[Dataset entries]
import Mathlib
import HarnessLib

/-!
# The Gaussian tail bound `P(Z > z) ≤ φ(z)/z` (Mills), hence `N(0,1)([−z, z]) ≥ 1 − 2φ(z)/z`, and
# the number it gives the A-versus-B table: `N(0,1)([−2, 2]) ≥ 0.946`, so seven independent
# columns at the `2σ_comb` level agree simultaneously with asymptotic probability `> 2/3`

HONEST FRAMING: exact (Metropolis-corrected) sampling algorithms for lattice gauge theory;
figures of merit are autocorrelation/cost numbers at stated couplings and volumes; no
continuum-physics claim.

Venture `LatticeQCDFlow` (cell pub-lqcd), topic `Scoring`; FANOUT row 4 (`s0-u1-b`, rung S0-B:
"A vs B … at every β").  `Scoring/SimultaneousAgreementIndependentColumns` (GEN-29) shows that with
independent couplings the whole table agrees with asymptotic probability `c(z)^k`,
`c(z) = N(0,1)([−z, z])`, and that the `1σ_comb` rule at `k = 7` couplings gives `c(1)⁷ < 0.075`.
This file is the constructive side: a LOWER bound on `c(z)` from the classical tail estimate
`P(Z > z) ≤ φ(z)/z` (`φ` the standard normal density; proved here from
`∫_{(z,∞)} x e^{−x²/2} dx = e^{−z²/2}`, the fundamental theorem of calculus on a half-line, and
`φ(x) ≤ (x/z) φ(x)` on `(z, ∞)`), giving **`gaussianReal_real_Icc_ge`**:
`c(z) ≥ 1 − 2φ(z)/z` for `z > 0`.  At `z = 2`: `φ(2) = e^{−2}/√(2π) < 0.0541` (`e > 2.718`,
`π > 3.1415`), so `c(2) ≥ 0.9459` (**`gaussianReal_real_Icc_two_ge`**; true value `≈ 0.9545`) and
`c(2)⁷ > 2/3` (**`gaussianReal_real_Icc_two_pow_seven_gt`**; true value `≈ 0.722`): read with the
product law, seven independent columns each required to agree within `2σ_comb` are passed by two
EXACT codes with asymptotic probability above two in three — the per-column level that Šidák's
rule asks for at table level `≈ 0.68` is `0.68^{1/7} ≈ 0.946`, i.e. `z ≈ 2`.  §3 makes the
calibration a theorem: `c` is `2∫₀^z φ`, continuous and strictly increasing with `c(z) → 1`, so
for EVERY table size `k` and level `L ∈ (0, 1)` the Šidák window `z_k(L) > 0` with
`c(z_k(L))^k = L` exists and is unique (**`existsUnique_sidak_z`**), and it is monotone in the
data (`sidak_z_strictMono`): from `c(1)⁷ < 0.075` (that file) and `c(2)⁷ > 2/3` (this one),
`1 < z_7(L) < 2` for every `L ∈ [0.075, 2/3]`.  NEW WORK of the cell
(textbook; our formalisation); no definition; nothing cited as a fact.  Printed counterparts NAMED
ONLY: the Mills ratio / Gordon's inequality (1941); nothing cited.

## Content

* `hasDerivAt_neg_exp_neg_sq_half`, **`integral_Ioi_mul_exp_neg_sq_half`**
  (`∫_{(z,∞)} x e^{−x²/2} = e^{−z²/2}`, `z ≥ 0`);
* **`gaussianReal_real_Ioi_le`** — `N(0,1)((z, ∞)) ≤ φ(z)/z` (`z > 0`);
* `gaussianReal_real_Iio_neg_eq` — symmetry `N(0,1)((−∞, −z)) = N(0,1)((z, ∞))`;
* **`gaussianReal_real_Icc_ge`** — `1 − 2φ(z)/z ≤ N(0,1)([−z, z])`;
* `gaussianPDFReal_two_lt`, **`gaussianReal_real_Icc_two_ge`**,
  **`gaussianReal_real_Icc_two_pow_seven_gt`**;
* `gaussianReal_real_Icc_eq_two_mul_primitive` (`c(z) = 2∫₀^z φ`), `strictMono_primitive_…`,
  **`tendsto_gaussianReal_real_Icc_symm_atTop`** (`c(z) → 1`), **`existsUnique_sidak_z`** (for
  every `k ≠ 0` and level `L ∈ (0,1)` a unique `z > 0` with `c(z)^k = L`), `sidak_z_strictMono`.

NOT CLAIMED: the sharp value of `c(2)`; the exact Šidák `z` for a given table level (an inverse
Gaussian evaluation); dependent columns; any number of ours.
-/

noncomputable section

==

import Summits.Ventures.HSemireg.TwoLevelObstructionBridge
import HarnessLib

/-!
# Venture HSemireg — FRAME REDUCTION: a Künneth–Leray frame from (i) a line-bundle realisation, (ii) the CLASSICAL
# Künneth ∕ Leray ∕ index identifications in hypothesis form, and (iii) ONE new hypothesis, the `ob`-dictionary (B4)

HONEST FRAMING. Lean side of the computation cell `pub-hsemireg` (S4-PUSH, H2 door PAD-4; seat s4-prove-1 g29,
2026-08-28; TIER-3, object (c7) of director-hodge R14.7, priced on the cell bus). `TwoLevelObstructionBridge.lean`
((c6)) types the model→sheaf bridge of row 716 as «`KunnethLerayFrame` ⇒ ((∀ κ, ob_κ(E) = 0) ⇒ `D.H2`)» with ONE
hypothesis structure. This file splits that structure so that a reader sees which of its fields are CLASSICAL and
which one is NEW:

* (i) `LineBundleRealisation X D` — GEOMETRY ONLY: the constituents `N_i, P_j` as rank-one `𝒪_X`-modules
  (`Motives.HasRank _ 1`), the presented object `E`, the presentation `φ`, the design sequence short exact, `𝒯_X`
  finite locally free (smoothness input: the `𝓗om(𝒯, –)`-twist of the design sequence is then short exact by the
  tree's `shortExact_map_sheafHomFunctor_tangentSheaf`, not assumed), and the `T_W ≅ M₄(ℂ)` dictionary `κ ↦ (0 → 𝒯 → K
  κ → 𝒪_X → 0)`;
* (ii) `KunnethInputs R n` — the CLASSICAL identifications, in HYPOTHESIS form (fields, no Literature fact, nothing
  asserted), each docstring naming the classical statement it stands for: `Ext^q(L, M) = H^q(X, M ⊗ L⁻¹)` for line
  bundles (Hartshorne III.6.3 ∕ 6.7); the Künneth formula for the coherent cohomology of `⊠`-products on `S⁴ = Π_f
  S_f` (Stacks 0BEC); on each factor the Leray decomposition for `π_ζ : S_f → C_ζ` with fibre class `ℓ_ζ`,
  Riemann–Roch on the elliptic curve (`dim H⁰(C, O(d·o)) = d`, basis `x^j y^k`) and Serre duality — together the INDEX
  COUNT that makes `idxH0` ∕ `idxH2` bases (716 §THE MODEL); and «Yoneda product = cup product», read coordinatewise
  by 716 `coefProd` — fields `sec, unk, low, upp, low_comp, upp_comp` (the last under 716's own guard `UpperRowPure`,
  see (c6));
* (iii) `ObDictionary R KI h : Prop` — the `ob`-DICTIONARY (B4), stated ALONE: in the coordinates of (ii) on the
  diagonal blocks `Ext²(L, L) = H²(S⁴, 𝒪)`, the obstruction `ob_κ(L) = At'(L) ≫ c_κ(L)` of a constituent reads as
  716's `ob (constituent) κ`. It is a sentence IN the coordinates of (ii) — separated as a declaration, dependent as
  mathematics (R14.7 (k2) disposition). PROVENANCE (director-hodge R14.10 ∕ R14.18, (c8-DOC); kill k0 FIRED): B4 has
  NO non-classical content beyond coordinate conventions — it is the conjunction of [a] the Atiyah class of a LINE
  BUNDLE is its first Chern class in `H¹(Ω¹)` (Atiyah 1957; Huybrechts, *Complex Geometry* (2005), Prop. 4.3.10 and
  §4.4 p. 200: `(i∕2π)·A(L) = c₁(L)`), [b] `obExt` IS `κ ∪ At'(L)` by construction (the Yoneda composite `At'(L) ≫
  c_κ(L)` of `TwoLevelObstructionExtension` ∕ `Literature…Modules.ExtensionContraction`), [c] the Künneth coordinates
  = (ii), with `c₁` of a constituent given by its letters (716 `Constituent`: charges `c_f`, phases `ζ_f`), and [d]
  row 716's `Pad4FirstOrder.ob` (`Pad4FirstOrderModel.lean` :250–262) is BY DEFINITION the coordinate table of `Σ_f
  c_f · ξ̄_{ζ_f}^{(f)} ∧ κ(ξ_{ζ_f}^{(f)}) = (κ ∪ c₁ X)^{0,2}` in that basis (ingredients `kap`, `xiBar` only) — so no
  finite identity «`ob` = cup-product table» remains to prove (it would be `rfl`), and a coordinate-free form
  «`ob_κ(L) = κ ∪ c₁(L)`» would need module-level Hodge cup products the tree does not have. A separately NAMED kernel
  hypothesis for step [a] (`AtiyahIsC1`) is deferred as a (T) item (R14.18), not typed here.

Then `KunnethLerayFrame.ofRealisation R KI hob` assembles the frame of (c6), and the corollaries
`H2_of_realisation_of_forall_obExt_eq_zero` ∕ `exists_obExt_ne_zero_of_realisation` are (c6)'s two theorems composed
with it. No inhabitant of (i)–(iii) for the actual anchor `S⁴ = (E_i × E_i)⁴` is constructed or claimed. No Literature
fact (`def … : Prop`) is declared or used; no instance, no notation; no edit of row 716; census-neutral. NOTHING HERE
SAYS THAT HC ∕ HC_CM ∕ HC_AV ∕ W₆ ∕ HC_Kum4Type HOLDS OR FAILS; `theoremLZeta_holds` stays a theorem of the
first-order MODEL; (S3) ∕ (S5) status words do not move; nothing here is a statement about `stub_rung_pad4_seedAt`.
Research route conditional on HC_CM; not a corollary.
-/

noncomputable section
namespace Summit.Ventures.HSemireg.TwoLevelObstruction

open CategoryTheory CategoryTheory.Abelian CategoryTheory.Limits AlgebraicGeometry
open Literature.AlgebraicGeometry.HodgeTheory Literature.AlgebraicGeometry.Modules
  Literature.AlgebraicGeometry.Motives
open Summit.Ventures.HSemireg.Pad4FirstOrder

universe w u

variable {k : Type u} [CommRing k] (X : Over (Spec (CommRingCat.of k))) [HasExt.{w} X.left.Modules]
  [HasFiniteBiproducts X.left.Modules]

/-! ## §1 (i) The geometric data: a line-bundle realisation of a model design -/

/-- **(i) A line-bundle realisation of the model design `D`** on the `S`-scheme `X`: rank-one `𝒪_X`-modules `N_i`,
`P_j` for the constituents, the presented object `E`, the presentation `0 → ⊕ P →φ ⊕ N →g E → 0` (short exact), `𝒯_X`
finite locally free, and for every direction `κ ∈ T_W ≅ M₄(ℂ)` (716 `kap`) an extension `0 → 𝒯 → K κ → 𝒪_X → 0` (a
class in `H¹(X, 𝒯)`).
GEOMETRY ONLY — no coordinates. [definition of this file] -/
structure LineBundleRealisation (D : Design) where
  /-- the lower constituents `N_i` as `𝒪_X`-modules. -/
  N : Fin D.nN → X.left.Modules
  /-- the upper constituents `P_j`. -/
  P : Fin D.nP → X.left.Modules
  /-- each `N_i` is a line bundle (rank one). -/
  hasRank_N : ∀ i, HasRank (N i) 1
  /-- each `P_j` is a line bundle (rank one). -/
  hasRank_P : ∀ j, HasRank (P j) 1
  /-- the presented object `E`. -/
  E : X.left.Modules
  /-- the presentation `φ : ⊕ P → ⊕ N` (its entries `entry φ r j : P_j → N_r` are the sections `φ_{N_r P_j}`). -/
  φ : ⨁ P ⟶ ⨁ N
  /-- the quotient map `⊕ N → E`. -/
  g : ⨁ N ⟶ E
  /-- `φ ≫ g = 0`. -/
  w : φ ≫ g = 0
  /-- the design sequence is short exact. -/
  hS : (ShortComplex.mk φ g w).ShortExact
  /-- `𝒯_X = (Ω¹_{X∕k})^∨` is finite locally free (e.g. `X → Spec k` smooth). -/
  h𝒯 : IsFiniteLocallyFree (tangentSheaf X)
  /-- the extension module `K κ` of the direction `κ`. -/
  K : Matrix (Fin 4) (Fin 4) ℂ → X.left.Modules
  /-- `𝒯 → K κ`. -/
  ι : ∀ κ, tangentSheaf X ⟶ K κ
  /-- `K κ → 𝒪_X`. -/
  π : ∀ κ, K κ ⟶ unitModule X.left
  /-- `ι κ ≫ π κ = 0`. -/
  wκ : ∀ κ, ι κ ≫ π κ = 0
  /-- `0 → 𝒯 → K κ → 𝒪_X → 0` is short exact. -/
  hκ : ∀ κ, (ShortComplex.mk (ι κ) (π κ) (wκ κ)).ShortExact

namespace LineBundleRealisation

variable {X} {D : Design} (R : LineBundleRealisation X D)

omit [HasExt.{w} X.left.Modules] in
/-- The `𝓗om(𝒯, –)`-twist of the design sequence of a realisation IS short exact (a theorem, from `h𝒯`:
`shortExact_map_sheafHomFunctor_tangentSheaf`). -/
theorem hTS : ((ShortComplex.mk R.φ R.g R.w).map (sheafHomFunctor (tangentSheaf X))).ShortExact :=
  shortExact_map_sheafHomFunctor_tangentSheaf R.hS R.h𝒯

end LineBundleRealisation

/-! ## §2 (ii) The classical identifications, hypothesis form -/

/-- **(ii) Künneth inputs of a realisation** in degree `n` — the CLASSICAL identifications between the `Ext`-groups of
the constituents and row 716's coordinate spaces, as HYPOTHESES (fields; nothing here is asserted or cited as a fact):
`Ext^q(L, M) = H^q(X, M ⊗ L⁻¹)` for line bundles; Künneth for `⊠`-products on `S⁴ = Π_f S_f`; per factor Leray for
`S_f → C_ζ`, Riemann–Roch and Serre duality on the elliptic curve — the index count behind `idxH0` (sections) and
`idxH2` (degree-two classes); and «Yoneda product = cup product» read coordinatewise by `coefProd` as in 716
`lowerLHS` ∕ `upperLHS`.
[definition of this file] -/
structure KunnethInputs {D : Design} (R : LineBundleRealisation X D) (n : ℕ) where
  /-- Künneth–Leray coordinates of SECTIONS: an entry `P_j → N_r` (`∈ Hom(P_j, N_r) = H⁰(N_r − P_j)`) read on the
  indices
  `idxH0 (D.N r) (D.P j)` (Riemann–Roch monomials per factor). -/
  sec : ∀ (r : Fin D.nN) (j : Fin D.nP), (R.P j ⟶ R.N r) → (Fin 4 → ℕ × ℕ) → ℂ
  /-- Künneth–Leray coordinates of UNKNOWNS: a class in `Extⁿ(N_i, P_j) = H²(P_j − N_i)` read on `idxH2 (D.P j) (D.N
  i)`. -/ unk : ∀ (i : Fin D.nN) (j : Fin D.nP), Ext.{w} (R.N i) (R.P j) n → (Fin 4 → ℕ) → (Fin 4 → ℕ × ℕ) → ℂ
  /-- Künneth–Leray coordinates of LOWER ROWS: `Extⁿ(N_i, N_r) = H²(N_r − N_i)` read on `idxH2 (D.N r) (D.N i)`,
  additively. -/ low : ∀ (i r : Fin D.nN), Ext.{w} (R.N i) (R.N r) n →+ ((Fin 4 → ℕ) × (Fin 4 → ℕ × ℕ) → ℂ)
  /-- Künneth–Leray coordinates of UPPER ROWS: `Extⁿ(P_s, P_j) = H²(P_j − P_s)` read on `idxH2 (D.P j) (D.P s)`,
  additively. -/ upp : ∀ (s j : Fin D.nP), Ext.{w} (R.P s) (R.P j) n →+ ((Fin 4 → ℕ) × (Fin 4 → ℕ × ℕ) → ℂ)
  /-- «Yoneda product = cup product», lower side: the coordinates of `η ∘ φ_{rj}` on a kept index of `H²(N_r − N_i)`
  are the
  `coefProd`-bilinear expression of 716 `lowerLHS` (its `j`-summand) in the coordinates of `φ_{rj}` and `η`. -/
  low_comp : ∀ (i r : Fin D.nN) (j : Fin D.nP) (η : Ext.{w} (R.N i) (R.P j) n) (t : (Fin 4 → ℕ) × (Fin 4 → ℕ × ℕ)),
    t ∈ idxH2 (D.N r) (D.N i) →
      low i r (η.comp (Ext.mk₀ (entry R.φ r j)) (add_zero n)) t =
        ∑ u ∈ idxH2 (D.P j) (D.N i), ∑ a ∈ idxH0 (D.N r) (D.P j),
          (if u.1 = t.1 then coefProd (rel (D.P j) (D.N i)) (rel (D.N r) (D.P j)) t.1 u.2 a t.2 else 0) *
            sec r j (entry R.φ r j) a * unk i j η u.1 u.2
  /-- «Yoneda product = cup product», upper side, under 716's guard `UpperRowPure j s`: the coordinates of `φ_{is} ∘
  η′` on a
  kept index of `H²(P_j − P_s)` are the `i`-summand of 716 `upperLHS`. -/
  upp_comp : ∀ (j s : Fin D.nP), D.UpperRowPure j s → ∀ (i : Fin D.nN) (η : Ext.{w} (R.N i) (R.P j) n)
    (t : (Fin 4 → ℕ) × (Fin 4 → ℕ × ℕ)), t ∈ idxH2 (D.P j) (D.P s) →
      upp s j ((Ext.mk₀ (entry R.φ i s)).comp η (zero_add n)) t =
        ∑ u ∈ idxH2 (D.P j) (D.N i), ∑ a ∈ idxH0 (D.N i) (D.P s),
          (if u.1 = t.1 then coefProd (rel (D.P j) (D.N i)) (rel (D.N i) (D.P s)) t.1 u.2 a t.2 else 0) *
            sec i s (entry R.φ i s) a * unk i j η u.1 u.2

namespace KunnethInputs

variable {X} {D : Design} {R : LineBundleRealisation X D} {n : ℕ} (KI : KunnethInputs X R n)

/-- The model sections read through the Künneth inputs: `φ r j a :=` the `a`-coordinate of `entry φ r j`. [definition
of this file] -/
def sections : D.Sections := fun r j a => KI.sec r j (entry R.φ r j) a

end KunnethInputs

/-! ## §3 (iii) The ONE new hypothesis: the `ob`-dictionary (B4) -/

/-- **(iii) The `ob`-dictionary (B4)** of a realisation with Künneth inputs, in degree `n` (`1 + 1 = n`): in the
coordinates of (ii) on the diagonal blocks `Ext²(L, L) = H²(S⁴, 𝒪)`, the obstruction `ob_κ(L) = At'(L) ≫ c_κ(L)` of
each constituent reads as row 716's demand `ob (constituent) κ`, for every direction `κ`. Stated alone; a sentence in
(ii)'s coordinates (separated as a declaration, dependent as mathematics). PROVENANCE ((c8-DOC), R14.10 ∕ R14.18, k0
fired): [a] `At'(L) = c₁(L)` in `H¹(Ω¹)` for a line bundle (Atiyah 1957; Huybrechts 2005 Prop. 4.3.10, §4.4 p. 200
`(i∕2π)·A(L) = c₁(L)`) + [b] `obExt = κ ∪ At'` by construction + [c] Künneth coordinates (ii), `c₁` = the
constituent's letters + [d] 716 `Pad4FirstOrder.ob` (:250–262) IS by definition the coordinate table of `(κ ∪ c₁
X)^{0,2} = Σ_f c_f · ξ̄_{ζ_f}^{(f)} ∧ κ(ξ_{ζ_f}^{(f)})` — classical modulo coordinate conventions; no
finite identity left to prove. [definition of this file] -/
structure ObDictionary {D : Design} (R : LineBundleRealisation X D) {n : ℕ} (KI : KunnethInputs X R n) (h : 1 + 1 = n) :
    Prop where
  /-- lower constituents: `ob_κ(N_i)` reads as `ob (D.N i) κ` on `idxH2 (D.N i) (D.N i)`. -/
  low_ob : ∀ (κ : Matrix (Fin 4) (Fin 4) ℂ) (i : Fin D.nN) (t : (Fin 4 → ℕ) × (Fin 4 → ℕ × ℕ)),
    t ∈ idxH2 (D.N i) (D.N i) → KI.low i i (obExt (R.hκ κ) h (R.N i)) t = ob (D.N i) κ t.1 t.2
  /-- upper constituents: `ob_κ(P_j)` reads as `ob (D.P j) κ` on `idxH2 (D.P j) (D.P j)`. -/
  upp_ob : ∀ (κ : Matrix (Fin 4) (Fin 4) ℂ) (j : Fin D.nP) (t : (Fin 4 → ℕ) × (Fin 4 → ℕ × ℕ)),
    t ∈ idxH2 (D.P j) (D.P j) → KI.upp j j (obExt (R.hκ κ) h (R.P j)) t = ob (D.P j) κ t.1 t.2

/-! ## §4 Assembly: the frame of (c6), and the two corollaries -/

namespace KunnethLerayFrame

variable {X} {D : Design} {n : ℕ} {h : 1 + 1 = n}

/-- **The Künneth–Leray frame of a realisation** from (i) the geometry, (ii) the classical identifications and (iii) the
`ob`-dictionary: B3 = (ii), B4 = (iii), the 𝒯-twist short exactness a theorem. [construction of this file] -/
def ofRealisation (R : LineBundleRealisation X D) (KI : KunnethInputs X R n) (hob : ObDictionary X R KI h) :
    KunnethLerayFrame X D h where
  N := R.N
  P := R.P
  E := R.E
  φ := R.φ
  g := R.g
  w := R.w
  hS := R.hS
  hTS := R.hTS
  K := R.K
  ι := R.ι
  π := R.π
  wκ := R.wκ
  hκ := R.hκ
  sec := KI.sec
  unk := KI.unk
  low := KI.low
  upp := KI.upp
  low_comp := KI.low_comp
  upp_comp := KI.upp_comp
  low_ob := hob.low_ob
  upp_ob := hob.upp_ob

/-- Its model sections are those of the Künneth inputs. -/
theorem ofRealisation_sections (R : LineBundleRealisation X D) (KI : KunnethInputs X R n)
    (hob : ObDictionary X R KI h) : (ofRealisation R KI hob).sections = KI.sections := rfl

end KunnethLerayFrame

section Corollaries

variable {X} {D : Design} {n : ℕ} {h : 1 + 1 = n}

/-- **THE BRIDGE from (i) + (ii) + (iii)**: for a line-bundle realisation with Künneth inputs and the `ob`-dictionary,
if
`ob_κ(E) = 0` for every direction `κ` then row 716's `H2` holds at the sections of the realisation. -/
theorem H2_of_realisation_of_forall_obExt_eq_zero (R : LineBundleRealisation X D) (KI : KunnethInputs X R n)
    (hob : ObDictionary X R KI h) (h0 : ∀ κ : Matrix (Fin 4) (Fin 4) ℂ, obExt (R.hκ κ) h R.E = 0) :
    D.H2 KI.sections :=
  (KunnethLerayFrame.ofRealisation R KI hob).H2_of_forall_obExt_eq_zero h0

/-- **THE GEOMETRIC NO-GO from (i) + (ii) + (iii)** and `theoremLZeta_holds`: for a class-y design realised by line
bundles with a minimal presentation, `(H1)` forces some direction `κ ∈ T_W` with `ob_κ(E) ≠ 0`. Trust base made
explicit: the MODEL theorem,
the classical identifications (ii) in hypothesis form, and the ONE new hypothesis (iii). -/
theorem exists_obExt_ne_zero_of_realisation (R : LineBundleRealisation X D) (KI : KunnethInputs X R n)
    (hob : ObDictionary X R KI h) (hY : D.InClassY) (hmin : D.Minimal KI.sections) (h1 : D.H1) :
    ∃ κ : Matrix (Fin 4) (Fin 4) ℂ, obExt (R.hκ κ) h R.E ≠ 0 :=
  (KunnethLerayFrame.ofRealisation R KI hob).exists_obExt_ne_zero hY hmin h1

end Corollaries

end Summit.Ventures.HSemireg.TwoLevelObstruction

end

▸ Task description: Pull every line holding "FRAMING" out of the records.

▸ Response to this task:
HONEST FRAMING: exact (Metropolis-corrected) sampling algorithms for lattice gauge theory;
HONEST FRAMING. Lean side of the computation cell `pub-hsemireg` (S4-PUSH, H2 door PAD-4; seat s4-prove-1 g29,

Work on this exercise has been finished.